*** TASK INPUT Section Begins ***

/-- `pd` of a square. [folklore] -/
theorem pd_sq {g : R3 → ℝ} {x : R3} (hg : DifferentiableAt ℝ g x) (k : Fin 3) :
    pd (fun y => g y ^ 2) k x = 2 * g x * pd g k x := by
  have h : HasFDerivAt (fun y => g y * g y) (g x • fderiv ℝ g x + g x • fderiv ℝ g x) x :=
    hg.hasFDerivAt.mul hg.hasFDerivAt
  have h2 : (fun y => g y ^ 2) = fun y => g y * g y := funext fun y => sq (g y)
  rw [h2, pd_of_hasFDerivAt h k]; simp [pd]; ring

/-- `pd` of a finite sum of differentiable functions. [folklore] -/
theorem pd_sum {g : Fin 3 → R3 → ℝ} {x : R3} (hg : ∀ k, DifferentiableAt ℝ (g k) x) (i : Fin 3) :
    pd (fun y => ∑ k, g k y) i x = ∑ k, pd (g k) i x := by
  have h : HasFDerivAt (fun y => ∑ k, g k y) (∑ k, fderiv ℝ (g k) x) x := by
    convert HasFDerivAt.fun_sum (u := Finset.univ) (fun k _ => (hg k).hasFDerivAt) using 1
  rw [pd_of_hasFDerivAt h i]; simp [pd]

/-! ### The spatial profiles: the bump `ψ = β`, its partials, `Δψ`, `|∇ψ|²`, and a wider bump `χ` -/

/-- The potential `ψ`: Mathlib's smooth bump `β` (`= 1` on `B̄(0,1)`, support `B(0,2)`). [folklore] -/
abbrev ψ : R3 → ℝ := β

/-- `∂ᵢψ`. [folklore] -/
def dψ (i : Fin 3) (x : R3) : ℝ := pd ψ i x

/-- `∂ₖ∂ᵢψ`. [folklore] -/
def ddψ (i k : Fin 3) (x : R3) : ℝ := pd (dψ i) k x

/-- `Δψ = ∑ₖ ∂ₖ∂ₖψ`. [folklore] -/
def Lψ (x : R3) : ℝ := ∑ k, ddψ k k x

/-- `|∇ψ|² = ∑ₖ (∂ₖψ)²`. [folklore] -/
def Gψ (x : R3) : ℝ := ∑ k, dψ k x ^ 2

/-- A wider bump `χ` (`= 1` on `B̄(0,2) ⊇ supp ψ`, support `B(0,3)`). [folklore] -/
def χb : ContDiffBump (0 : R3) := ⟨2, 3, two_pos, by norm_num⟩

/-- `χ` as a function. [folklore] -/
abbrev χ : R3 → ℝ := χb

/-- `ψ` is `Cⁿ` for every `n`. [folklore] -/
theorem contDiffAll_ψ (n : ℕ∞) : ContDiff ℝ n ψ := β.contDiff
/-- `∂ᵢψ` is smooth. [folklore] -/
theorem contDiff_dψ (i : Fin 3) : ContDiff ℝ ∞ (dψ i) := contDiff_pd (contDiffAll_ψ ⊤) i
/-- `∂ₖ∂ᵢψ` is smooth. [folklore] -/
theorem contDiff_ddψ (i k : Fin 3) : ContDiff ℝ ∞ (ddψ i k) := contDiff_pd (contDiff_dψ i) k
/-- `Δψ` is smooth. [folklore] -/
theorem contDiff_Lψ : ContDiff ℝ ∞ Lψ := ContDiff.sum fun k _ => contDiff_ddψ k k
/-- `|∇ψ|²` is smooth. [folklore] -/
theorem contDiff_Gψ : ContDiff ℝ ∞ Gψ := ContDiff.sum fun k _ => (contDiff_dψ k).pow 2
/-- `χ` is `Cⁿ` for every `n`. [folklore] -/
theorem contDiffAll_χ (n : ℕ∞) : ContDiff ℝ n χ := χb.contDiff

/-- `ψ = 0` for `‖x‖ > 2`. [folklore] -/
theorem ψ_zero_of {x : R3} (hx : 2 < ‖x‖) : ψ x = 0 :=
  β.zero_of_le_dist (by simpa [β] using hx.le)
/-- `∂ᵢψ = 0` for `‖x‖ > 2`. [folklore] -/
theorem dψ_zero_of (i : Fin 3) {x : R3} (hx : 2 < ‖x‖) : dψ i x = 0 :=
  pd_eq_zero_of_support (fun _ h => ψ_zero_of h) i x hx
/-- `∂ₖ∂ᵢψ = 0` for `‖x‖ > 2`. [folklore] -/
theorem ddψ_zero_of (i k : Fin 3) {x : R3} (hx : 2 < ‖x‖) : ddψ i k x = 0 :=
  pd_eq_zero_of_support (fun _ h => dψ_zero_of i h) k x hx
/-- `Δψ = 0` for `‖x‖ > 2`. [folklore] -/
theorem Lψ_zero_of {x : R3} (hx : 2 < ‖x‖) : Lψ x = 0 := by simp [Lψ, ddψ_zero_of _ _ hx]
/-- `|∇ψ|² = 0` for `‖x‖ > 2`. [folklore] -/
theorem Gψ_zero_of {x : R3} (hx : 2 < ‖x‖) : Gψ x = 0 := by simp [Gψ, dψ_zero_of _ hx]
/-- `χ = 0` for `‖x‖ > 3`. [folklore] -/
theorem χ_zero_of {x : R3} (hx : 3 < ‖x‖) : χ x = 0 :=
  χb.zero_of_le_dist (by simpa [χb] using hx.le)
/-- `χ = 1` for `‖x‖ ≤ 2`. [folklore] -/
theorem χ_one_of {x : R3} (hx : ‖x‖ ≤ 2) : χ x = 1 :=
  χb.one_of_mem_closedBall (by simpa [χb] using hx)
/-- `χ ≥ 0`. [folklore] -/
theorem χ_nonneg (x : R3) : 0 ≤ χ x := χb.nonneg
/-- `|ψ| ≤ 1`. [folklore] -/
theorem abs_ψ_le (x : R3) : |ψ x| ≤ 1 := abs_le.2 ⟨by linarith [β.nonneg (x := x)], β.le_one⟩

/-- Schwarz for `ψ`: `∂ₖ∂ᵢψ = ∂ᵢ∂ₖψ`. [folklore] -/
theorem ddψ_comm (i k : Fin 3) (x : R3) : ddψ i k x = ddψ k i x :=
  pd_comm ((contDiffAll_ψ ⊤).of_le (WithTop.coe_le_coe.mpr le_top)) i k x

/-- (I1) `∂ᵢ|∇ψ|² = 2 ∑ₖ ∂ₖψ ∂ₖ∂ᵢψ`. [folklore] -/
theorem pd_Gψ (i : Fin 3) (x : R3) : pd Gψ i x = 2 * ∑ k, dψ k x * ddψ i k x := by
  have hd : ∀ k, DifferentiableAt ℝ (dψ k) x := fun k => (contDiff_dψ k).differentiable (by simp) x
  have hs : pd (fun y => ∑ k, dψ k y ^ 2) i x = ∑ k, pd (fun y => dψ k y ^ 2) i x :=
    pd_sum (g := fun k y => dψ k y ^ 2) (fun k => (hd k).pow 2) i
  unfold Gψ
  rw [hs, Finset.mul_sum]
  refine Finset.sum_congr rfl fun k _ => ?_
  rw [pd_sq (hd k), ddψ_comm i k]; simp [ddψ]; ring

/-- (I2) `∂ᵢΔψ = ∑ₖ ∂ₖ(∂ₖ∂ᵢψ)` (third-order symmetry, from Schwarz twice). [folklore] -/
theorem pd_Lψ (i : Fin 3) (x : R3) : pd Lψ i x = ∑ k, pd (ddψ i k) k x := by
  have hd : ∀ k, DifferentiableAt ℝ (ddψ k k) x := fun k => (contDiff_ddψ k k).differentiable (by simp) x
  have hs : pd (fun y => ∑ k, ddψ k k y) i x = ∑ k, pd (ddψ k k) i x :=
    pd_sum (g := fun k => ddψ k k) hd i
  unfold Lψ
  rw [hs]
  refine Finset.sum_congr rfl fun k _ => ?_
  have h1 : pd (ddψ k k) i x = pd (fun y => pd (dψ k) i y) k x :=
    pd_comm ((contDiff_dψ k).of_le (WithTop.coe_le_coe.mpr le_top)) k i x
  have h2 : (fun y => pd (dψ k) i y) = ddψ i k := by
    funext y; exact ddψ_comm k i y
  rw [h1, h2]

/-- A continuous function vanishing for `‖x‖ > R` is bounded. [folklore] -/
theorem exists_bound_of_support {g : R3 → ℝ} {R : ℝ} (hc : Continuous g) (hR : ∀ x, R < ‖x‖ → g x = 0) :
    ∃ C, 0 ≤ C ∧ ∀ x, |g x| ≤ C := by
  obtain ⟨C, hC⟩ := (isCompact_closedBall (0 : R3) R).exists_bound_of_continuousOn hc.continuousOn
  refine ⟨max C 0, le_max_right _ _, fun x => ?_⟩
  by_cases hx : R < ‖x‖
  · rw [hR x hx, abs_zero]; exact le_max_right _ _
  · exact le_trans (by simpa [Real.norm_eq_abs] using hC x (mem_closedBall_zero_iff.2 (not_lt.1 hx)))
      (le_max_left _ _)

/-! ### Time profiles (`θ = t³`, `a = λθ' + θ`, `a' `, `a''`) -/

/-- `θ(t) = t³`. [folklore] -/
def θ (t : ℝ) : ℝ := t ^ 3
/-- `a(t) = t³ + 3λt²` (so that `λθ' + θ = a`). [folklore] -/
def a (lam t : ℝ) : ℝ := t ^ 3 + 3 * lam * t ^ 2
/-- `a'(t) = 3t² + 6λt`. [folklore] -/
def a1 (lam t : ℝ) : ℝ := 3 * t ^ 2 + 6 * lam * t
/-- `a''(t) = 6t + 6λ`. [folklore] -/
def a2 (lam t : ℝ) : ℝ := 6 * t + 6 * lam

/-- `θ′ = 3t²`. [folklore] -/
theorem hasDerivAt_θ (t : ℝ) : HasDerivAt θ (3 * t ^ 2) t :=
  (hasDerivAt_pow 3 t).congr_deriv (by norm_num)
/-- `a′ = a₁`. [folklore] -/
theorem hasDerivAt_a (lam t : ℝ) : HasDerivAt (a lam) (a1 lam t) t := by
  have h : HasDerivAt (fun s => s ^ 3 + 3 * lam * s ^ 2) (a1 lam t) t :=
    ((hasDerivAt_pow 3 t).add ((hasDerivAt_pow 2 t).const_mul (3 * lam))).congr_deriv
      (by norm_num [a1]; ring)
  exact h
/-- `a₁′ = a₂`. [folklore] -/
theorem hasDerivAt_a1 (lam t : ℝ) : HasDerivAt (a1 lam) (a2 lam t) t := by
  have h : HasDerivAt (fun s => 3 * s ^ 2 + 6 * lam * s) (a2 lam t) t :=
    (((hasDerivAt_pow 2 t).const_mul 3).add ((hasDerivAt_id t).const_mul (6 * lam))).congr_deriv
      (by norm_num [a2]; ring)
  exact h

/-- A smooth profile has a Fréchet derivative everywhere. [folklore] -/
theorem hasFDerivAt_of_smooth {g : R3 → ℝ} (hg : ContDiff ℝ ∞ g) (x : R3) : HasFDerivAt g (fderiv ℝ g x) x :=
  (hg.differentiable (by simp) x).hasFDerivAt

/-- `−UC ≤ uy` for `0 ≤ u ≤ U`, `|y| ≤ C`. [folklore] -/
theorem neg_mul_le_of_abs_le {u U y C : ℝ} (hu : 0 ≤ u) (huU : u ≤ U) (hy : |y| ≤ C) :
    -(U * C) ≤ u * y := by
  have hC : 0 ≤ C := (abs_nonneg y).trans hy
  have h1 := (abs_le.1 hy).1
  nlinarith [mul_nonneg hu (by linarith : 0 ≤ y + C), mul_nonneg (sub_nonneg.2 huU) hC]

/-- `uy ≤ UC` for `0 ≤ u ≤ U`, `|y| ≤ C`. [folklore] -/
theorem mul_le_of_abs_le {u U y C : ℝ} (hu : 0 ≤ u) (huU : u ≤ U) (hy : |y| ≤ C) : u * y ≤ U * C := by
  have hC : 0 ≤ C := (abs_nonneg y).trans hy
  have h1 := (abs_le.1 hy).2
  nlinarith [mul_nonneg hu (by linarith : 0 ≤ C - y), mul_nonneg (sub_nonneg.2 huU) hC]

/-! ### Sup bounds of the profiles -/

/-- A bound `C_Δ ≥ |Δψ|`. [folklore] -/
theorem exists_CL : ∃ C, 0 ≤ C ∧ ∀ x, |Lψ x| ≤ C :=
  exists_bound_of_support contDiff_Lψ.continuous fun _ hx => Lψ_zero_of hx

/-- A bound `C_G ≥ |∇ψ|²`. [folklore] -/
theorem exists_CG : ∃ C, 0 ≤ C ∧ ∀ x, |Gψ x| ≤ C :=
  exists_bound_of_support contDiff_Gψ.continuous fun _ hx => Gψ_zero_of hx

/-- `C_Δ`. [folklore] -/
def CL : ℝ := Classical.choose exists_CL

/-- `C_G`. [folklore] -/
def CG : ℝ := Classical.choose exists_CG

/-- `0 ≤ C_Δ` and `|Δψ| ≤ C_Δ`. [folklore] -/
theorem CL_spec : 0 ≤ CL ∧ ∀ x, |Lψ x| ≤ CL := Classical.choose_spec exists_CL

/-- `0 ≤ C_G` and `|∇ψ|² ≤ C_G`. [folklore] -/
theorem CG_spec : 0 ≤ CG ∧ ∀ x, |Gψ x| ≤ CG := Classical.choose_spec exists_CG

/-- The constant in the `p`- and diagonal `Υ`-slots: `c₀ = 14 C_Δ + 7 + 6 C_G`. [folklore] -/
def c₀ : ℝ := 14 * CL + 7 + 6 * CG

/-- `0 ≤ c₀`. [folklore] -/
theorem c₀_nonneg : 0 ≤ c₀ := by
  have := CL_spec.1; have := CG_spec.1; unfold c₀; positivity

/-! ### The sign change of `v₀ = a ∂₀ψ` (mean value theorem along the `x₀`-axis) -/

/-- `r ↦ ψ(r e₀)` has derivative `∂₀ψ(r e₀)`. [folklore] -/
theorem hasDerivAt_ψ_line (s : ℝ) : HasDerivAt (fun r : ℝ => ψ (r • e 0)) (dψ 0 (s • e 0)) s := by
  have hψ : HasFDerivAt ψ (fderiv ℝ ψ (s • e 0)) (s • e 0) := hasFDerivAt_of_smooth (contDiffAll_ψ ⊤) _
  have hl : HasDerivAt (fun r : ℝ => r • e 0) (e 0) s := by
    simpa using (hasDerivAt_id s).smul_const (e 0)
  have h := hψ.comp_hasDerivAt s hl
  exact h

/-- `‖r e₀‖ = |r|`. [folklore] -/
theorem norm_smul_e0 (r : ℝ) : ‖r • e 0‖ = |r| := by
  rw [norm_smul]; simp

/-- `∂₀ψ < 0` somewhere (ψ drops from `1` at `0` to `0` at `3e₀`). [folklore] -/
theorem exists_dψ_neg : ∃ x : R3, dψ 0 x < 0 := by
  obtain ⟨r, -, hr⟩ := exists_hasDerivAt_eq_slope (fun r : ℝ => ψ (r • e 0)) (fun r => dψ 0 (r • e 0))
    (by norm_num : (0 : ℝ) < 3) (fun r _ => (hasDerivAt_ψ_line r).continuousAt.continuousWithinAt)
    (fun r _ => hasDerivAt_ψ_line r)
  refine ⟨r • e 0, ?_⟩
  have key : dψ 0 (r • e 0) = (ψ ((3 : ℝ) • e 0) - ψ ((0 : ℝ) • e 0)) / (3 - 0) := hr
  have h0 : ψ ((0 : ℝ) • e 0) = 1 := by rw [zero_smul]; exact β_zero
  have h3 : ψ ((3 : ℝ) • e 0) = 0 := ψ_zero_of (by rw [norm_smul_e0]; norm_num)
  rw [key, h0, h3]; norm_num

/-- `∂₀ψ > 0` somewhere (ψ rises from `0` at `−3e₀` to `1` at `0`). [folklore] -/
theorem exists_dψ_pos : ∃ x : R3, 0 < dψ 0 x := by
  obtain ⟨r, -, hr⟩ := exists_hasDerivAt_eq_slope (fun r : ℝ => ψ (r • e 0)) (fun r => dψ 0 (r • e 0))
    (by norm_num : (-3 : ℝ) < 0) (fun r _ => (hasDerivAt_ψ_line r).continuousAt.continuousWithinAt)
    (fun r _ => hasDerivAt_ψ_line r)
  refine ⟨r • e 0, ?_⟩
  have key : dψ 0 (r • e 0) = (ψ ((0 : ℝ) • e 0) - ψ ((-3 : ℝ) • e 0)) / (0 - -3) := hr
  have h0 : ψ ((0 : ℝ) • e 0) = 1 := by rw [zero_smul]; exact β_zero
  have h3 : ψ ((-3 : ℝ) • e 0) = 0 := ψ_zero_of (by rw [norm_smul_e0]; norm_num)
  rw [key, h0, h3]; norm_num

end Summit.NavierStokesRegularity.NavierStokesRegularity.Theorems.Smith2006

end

*** TASK INPUT Section Ends ***

From the material above, set down exactly the lines starting at the one with "abbrev ψ : R3 → ℝ := β" and ending at the one with "β.zero_of_le_dist (by simpa", end lines included.

abbrev ψ : R3 → ℝ := β

/-- `∂ᵢψ`. [folklore] -/
def dψ (i : Fin 3) (x : R3) : ℝ := pd ψ i x

/-- `∂ₖ∂ᵢψ`. [folklore] -/
def ddψ (i k : Fin 3) (x : R3) : ℝ := pd (dψ i) k x

/-- `Δψ = ∑ₖ ∂ₖ∂ₖψ`. [folklore] -/
def Lψ (x : R3) : ℝ := ∑ k, ddψ k k x

/-- `|∇ψ|² = ∑ₖ (∂ₖψ)²`. [folklore] -/
def Gψ (x : R3) : ℝ := ∑ k, dψ k x ^ 2

/-- A wider bump `χ` (`= 1` on `B̄(0,2) ⊇ supp ψ`, support `B(0,3)`). [folklore] -/
def χb : ContDiffBump (0 : R3) := ⟨2, 3, two_pos, by norm_num⟩

/-- `χ` as a function. [folklore] -/
abbrev χ : R3 → ℝ := χb

/-- `ψ` is `Cⁿ` for every `n`. [folklore] -/
theorem contDiffAll_ψ (n : ℕ∞) : ContDiff ℝ n ψ := β.contDiff
/-- `∂ᵢψ` is smooth. [folklore] -/
theorem contDiff_dψ (i : Fin 3) : ContDiff ℝ ∞ (dψ i) := contDiff_pd (contDiffAll_ψ ⊤) i
/-- `∂ₖ∂ᵢψ` is smooth. [folklore] -/
theorem contDiff_ddψ (i k : Fin 3) : ContDiff ℝ ∞ (ddψ i k) := contDiff_pd (contDiff_dψ i) k
/-- `Δψ` is smooth. [folklore] -/
theorem contDiff_Lψ : ContDiff ℝ ∞ Lψ := ContDiff.sum fun k _ => contDiff_ddψ k k
/-- `|∇ψ|²` is smooth. [folklore] -/
theorem contDiff_Gψ : ContDiff ℝ ∞ Gψ := ContDiff.sum fun k _ => (contDiff_dψ k).pow 2
/-- `χ` is `Cⁿ` for every `n`. [folklore] -/
theorem contDiffAll_χ (n : ℕ∞) : ContDiff ℝ n χ := χb.contDiff

/-- `ψ = 0` for `‖x‖ > 2`. [folklore] -/
theorem ψ_zero_of {x : R3} (hx : 2 < ‖x‖) : ψ x = 0 :=
  β.zero_of_le_dist (by simpa [β] using hx.le)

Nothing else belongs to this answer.